Reproduce exactly, and exclusively, the lines from the line containing "(hD1784 : M.DataComplete" through the final line of the listing below.

*** Block opens ***

import Summits.Ventures.AbcSig.Rows.TemplateHalves
import Summits.Ventures.AbcSig.Levels.N1784

/-!
# Venture AbcSig — ROW `C2aL223A45yodd`: `xⁿ + 2^a·223^m·yⁿ = z²`, class `a 45yodd` (GENERATED by plean/leanrow.py)

HONEST FRAMING. A row of a COMPUTATION cell (`pub-abcsig`); a CONDITIONAL theorem, no claim on ABC or any summit.
Hypotheses: `BS04Package` (CITED), `DataComplete` at levels [1784] (COMPUTED, two-engine certified
level files), and the listed per-orbit exclusions `hX_…` (CITED — e.g. the cell's M6 Eisenstein certificates; the
row's R5 cell names each). Everything else is kernel-checked (`Rows/TemplateC2a.lean`, `Levels/N….lean`). Exponent
range: prime `n ≥ 11`, `n ≠ 223`, n ∉ [11]; `B = 2^a 223^m` with `a, m < n` (n-th-power free). PARITY HALF: only solutions with y ODD (y = the variable whose coefficient carries the power of 2) are claimed; the y-even half of this cell is unresolved (lead RULING F14).
Row of record:  (sha256 ; SIGNED 2026-08-22T11:24:28Z by referee (ref-g7)); its R0: THEOREM for primes n >= 11, n not in [11]; the survivors [11] need M4 (Kraus) / stay open — class: candidate (a in {4,5} cell, y ODD only: the y-even sub-case l. Exponents left open by the row of record are excluded here via ; kernel-sieve residuals the row of record closes by a cell module (M6 Eisenstein / M4 Kraus certificates) appear as CITED hypotheses .
-/

namespace Summit.Ventures.AbcSig

/-- Row `C2aL223A45yodd` (see module docstring). -/
theorem row_C2aL223A45yodd (M : NewformModel) (hP : M.BS04Package)
    (hD1784 : M.DataComplete 1784 level1784Orbits)
    (n : ℕ) (hn : n.Prime) (hmin : 11 ≤ n) (hnℓ : n ≠ 223) (hres : n ∉ ([11] : List ℕ)) (a m : ℕ) (ha : a = 4 ∨ a = 5) (hm : 1 ≤ m) (han : a < n) (hmn : m < n)
    
    (x y z : ℤ) (hy : ¬ 2 ∣ y) (hxy1 : x * y ≠ 1) (hxy2 : x * y ≠ -1) : ¬ IsPrimitiveSolution 1 (2 ^ a * 223 ^ m) 1 n x y z := by
  have hℓ : Nat.Prime 223 := by norm_num
  have h7 : 7 ≤ n := by omega
  have hS1784 :=
    (level1784_sieve n hn h7 (fun o => M.Excludes 1784 o (famB (2 ^ a * 223 ^ m) n (fun _ _ => True))) (fun h => absurd h (by simp only [List.mem_cons, List.not_mem_nil, or_false] at hres ⊢; omega)) (fun h => absurd h (by simp only [List.mem_cons, List.not_mem_nil, or_false] at hres ⊢; omega)) (fun h => absurd h (by simp only [List.mem_cons, List.not_mem_nil, or_false] at hres ⊢; omega)))
  exact rowC2a_a45_yodd 223 hℓ (by norm_num) M hP n hn h7 hnℓ hD1784 a m ha hm han hmn
    hS1784 x y z hy hxy1 hxy2

end Summit.Ventures.AbcSig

*** Block closes ***

_RESPONSE TO THIS TASK_
    (hD1784 : M.DataComplete 1784 level1784Orbits)
    (n : ℕ) (hn : n.Prime) (hmin : 11 ≤ n) (hnℓ : n ≠ 223) (hres : n ∉ ([11] : List ℕ)) (a m : ℕ) (ha : a = 4 ∨ a = 5) (hm : 1 ≤ m) (han : a < n) (hmn : m < n)
    
    (x y z : ℤ) (hy : ¬ 2 ∣ y) (hxy1 : x * y ≠ 1) (hxy2 : x * y ≠ -1) : ¬ IsPrimitiveSolution 1 (2 ^ a * 223 ^ m) 1 n x y z := by
  have hℓ : Nat.Prime 223 := by norm_num
  have h7 : 7 ≤ n := by omega
  have hS1784 :=
    (level1784_sieve n hn h7 (fun o => M.Excludes 1784 o (famB (2 ^ a * 223 ^ m) n (fun _ _ => True))) (fun h => absurd h (by simp only [List.mem_cons, List.not_mem_nil, or_false] at hres ⊢; omega)) (fun h => absurd h (by simp only [List.mem_cons, List.not_mem_nil, or_false] at hres ⊢; omega)) (fun h => absurd h (by simp only [List.mem_cons, List.not_mem_nil, or_false] at hres ⊢; omega)))
  exact rowC2a_a45_yodd 223 hℓ (by norm_num) M hP n hn h7 hnℓ hD1784 a m ha hm han hmn
    hS1784 x y z hy hxy1 hxy2

end Summit.Ventures.AbcSig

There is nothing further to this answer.